Of particular interest when comparing our results to those of Knab et al. is the difference in the use of induction chemotherapy. Our approach has been to use a single cycle of induction chemotherapy for chemoselection, whereas Knab et al. gave 6 weeks of chemotherapy prior to chemoradiation. Given that the greatest number of disease failures in our trials were in patients with distant metastases, it is interesting to speculate whether additional cycles of platinum and 5-fluorouracil (PF) as induction chemotherapy could have improved our survival outcomes, because only one third of our patients were able to receive additional adjuvant chemotherapy. Two earlier trials demonstrated an overall survival benefit with IC,13,14
and data from the MACH-NC meta-analysis showed a marginal improvement in survival (P
= .05) with IC regimens containing cisplatin and 5-FU.15
Currently, improvements in survival have been suggested with the addition of taxanes to PF in IC regimens.16,17
Recently, a study of advanced larynx cancer patients was terminated at our institution (unpublished data) after more than 50% of individuals failed to respond to chemoradiation, all of whom had greater than 50% responses to one cycle of TPF induction chemotherapy.

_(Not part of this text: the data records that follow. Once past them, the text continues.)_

import Literature.NumberTheory.LFunctions.UniformClassGroupZeroSum
import Literature.NumberTheory.LFunctions.ClassGroupExplicitFormula
import Literature.NumberTheory.LFunctions.UniformClassGroupPNTGeneralDegreeInputs
import Literature.NumberTheory.LFunctions.ClassGroupLFunctionLogDerivLeft
import Literature.NumberTheory.LFunctions.ClassGroupSmoothedPsi
import Literature.NumberTheory.LFunctions.ClassGroupExplicitFormulaBounds
import Literature.NumberTheory.LFunctions.ClassGroupPsiErrorTerm
import Literature.NumberTheory.LFunctions.ClassGroupLFunctionExceptionalZero
import Literature.NumberTheory.LFunctions.UniformClassGroupPNTReduction
import Literature.NumberTheory.LFunctions.ClassGroupLFunctionExceptionalZeroEffective
import Literature.NumberTheory.LFunctions.DedekindZetaExplicitFormula
import Mathlib.Analysis.SpecialFunctions.Pow.Real
import Mathlib.Analysis.SpecialFunctions.Log.Basic
import Mathlib.Analysis.SpecialFunctions.Sqrt
import Mathlib.Analysis.Complex.ExponentialBounds
import HarnessLib

/-!
# The class prime number theorem for a number field of fixed degree, smoothed, with the Deuring–Heilbronn phenomenon and decaying error (Thorner–Zaman 2019 §§3–5; re-homed proofs)

**The class prime number theorem for the ideal classes of a number field of fixed degree, GRH-free and
Siegel-free, in SMOOTHED form with the Deuring–Heilbronn phenomenon and a DECAYING relative error** — the analytic
core of J. Thorner, A. Zaman, *A unified and improved Chebotarev density theorem*, Algebra Number Theory 13 (2019)
1039–1068 [ThornerZaman2019], Thm. 1.4 / Thm. 5.1 with Thm. 3.1 (Landau–Page), Thm. 3.2 (log-free zero density)
and §§4.3–5 (zero sums against the weight, Deuring–Heilbronn), specialised to the family `{ζ_K} ∪ {L(s, χ)}_{χ ∈ Ĉl_K,
χ ≠ 1}` of class group `L`-functions (`L = H_K`, the Hilbert class field); cf. J. C. Lagarias, H. L. Montgomery,
A. M. Odlyzko, Invent. Math. 54 (1979) §§5–7 [LagariasMontgomeryOdlyzko1979], A. Weiss, J. reine angew. Math. 338 (1983)
[Weiss1983], H. M. Stark, Invent. Math. 23 (1974) [Stark1974].  RE-HOMED into `Literature/` by the Hodge foundations lane
(`lit-hodgefound`, seat p20, generation 37): verbatim DECLARATION-LEVEL ports (the declarations needed downstream, in
dependency order, each with its original module docstring) of the theorem-only modules
`Summits/QuantumAdvantage/QuantumAdvantage/Theorems/LinnikCubicClassGroupsDegreeOnePrimesEscape{PerCharacterDeficitZeroSum (1
declaration), PerCharacterDeficitSmoothedBound (6), ClassPNTFamilyZeroSumZFR, ClassPNTSmoothed, LowerPITSmoothedAux (2),
ClassPNTSmoothedMain (3), ClassPNTDHSmoothedDecayCore, ClassPNTDHInputs, ClassPNTDHSmoothedDecayPrelims, ClassPNTDHNumerics (1),
ClassPNTDecayNumerics (6)}.lean` (route cell `LinnikCubicClassGroups`, where they certified classical analytic number theory
independent of that route's hypothesis-type crux), namespace `Summit.QuantumAdvantage.QuantumAdvantage.Theorems.DegreeOnePrimesEscape`
re-rooted as `Literature.NumberTheory.LFunctions.NumberField.ClassPNT`.  Everything here is built on the tree's Literature layer
`Literature/NumberTheory/LFunctions/` (explicit formulae `ClassGroupExplicitFormula*`, `DedekindZetaExplicitFormula`, the
Thorner–Zaman weight `TZWeight`, log-free density `ClassGroupLogFreeTheorem14AllDegrees` / `DedekindZeta1LogFreeTheorem14*`,
exceptional zeros `ClassGroupLFunctionExceptionalZero*`, Deuring–Heilbronn `DeuringHeilbronn`, zero sums `UniformClassGroupZeroSum`).

CONTENT (Part headers carry the details; `Q = condQn K = |d_K| nⁿ`, `g_x = tzTest (log x) x^{−ν}`, `F_x` its Laplace transform,
`h = h_K`): zero sums of one `L`-function and of the whole family over the non-real / off-segment zeros from an abstract
log-free density bound and a zero-free region given as a PARAMETER (so that the Deuring–Heilbronn constant
`c_Z ≍ log(1/((1 − β₁) log x))/n` can be fed in); the explicit formulae of the family read two-sidedly with the exceptional
zeros kept; the Landau–Page package in `Q`-form; the smoothed dichotomy `‖h ψ̃_C(g_x) − F_x(−1) [+ ψ₁(C⁻¹) F_x(−β₁)]‖ ≤ η x`;
the core estimate with `c_Z` as a parameter; Stark's bound `c₁(n) Q^{−2} ≤ 1 − β₁`; and the real-variable bookkeeping of the
decay shape `𝓓_κ(x) = e^{−κ log x / log Q} + e^{−√(κ log x)}`.  Theorem-only file: no definition, no named fact (D-0026);
imports Mathlib/Literature only; every declaration carries the citation of the printed step it formalises or serves.
Consumed by `ClassGroupPNTThornerZamanForm.lean` (same directory), which reaches the `θ_C`-form of [ThornerZaman2019, Thm. 1.4]
and discharges the named fact `ThornerZaman2019_classPNT_imaginaryQuadratic`.  The Summits originals stay in place (transitional
duplication; twins = same short names in `Summit.QuantumAdvantage.QuantumAdvantage.Theorems.DegreeOnePrimesEscape`).  Nothing here
bears on any summit statement.
-/

noncomputable section

/-!
## Part 1 — port of `Summits/QuantumAdvantage/QuantumAdvantage/Theorems/LinnikCubicClassGroupsDegreeOnePrimesEscapePerCharacterDeficitZeroSum.lean` (1 declarations kept)

# The zero sum of ONE class group `L`-function over its NON-REAL zeros, against the
# Thorner–Zaman weight, from an abstract log-free density bound and a zero-free region

This is the single-character, general-degree twin of the tree's family file
`UniformClassGroupZeroSum.lean` (imaginary quadratic fields, whole family `Ĉl_K`): for a number
field `K` of degree `n > 1`, ONE character `χ ≠ 1` of `Cl_K`, the weight `g = tzTest (log x) ε`
(`x^{−ν} ≤ ε ≤ 1`) and its Laplace transform `F`, the zero terms of the explicit formula over the
NON-REAL non-trivial zeros satisfy

  `Σ_{ρ ∈ u, Im ρ ≠ 0} m(ρ) ‖F(−ρ)‖ ≤ A₀ x (e^{−cL/(4a log Q)} + e^{−√(cL/4)}) + A₀ x^{1−ν}`

(`zeroSum_nonreal_le`), `Q = condQn K`, `L = log x ≥ a₀ log Q`, GIVEN (as hypotheses on `χ`)
the zero-free region `β ≤ 1 − c/(a log Q + log(|γ| + 4))` for the non-real zeros and the log-free
density bound `Σ_{|γ| ≤ T, β ≥ α} m ≤ D e^{b(a log Q + log(T + 4))(1 − α)}`. The real zeros are
simply EXCLUDED (the set `Exc` of `EntireEF.sum_zeroTerm_le`): in the one-sided application they
are dropped by sign. Ingredients: `EntireEF.sum_zeroTerm_le`,
`LinnikZeroSum.sum_rpow_div_le_of_density_zfr`, `sum_mult_le_of_window`, `junk_le` (all in tree).
-/

section Part1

By incorporating a more effective induction regimen, one such explanation for these local failures could be the loss of the discriminating ability of a single neoadjuvant cycle to select patients for immediate laryngectomy.
Adjuvant chemotherapy had no effect on outcome in our original UMCC 9520 study. In general, published meta-analyses demonstrate no survival benefit for its use.15,18
However, the T4 patients in this report may have obtained a benefit from additional chemotherapy following chemoradiation as none of the eight who received adjuvant chemotherapy developed distant metastases and only one had a locoregional failure. Alternatively, these patients may have had better performance status following chemoradiation, and this could be associated with better survival.19,20
We recognize that the number of patients is small, and that most patients declined adjuvant treatment due to prolonged toxicity following chemoradiation. However, it does raise the question whether patients with large-volume disease and/or cartilage invasion with good performance statuses may benefit from additional adjuvant chemotherapy.

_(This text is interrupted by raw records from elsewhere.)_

import Summits.AtomisticToContinuum.BoseEinsteinCondensation.Theses.BECConjugateDomination
import Literature.Barriers.AtomisticToContinuum.KineticGapLengthScalesThermodynamicWindow
import HarnessLib

/-!
# The finite-energy hypothesis of `PuffFloor` is decoration (negative-side lemma for crux `PuffFloor`, stmt-AtomisticToContinuum-11785)

Cycle-2 file of the refuter's negative-side chain for crux `PuffFloor` of route
`BECConjugateDomination` (cdisprove seat gen 2, 2026-08-16). LOAD-BEARING ANALYSIS, continued:

* `PuffFloorWithoutFiniteEnergy` — the crux with the hypothesis `periodicEnergy v Ψ ≠ ⊤` DROPPED,
  everything else verbatim;
* `puffFloorWithoutFiniteEnergy_of_puffFloor : PuffFloor → PuffFloorWithoutFiniteEnergy` — the
  hypothesis adds nothing: by `exists_eventually_periodicGroundStateEnergy_lt_top` (Ruelle §3.5.11,
  every repulsive finite-range `v`, hard cores included) the periodic ground-state energy along
  `L = sideLength ρ N` is finite for all large `N` at small `ρ`, so an exact minimiser has finite
  energy automatically after shrinking `ρ₀`. (The converse implication is the trivial
  "dropping a hypothesis strengthens" and is not stated, since its conclusion is the Theses decl.)

No Theses statement is asserted positively. All `[folklore]`.
-/

noncomputable section

namespace Summit.AtomisticToContinuum.BoseEinsteinCondensation.Theorems.PuffFloor.Negative

open Literature.MathematicalPhysics.QuantumManyBody.BoseGas MeasureTheory Complex Finset
open scoped ComplexConjugate BigOperators ENNReal NNReal

/-! ### Decoration: the finite-energy hypothesis is implied by minimality -/

/-- `PuffFloor` with the hypothesis `periodicEnergy v Ψ ≠ ⊤` DROPPED (everything else verbatim). -/
def PuffFloorWithoutFiniteEnergy : Prop :=
  ∀ v : ℝ → ENNReal, IsRepulsiveFiniteRange v → (∀ r, v r ≠ ⊤) →
    ContDiff ℝ 2 (fun x : Space => (v ‖x‖).toReal) →
    (∃ Cₑ : ℝ, ∀ x : Space, ‖iteratedFDeriv ℝ 2 (fun x : Space => (v ‖x‖).toReal) x‖ ≤
      Cₑ * Real.sqrt ((v ‖x‖).toReal)) →
    ∃ C : ℝ, 0 ≤ C ∧ ∃ ρ₀ : ℝ, 0 < ρ₀ ∧ ∀ ρ : ℝ, 0 < ρ → ρ < ρ₀ →
      ∀ᶠ n : ℕ in Filter.atTop, ∀ Ψ : PeriodicTrialState (n + 1) (sideLength ρ (n + 1)),
        (let L : ℝ := sideLength ρ (n + 1)
         let S : (Fin 3 → ℤ) → ℝ := fun m => ((n : ℝ) + 1)⁻¹ *
           ∫ X in cellN (n + 1) L, ‖∑ j : Fin (n + 1), cellWave L m (X j)‖ ^ 2 * ‖Ψ.ψ X‖ ^ 2
         let kn : (Fin 3 → ℤ) → ℝ := fun m => ‖((2 * Real.pi / L) • latticeVec 1 m)‖
         periodicEnergy v Ψ = periodicGroundStateEnergy v (n + 1) L →
           (∀ X, Ψ.ψ X = (‖Ψ.ψ X‖ : ℂ)) → (∀ X, Ψ.ψ X ≠ 0) →
           ∀ m : Fin 3 → ℤ, m ≠ 0 → kn m / Real.sqrt (kn m ^ 2 + C * ρ) ≤ S m)

/-- **`periodicEnergy v Ψ ≠ ⊤` is decoration**: for every repulsive finite-range `v` (hard
cores included) the periodic ground-state energy along `L = sideLength ρ N` is finite for all
large `N` once `ρ` is small (`exists_eventually_periodicGroundStateEnergy_lt_top`, Ruelle §3.5.11),
so an exact minimiser has finite energy automatically after shrinking `ρ₀`; removing the
hypothesis gives an EQUIVALENT statement (the converse direction — dropping a hypothesis
strengthens — is trivial and omitted here because its conclusion would assert the Theses decl).
A planner may drop it; a prover gets it for free. [folklore] -/
theorem puffFloorWithoutFiniteEnergy_of_puffFloor
    (h : Summit.AtomisticToContinuum.BoseEinsteinCondensation.Theses.BECConjugateDomination.PuffFloor) :
    PuffFloorWithoutFiniteEnergy := by
    intro v h1 h2 h3 h4
    obtain ⟨C, hC, ρ₀, hρ₀, h⟩ := h v h1 h2 h3 h4
    obtain ⟨ρ₁, hρ₁, hfin⟩ :=
      Literature.Barriers.AtomisticToContinuum.BoseGas.exists_eventually_periodicGroundStateEnergy_lt_top h1
    refine ⟨C, hC, min ρ₀ ρ₁, lt_min hρ₀ hρ₁, fun ρ hρ hρ' => ?_⟩
    have hA := h ρ hρ (lt_of_lt_of_le hρ' (min_le_left _ _))
    have hB := (Filter.tendsto_add_atTop_nat 1).eventually
      (hfin ρ hρ (lt_of_lt_of_le hρ' (min_le_right _ _)))
    filter_upwards [hA, hB] with n hn hn' Ψ
    intro L S kn hE hre hne m hm
    have hfinΨ : periodicEnergy v Ψ ≠ ⊤ := by
      rw [hE]; exact hn'.ne
    exact hn Ψ hE hfinΨ hre hne m hm

end Summit.AtomisticToContinuum.BoseEinsteinCondensation.Theorems.PuffFloor.Negative

end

QOL was also assessed in our analysis. Some believe that unfavorable T4 tumors with cartilage invasion are unlikely to be cured with organ preservation. Those that are cured often suffer with a dysfunctional larynx with associated aspiration and severe dysphagia, requiring permanent gastrostomy and/or tracheostomy.3
Longitudinal data regarding pretreatment factors associated with tracheostomy and feeding tube dependence were previously published from our institution. In a multivariate analysis of over 700 patients, we found that tracheostomy was a very strong predictor for g-tube dependence.21
Permanent tracheostomy rates of 3% to 7% were related to primary tumor size in the larynx, which included T4 cancers with cartilage invasion. The small percentage of T4 patients in our study that remained tracheostomy dependent was similar to the Chicago experience and that reported by the VA Laryngeal Cancer Study Group. As expected, however, the high volume T4 population had a greater number of patients requiring permanent tracheostomy compared to lower volume tumor patients. For this advanced disease population, our g-tube dependence rate is relatively low (17%). These patients, in general, had a more difficult time tolerating treatment and the majority of them received carboplatin as part of their induction and chemoradiation regimens. Similarly, none received adjuvant chemotherapy.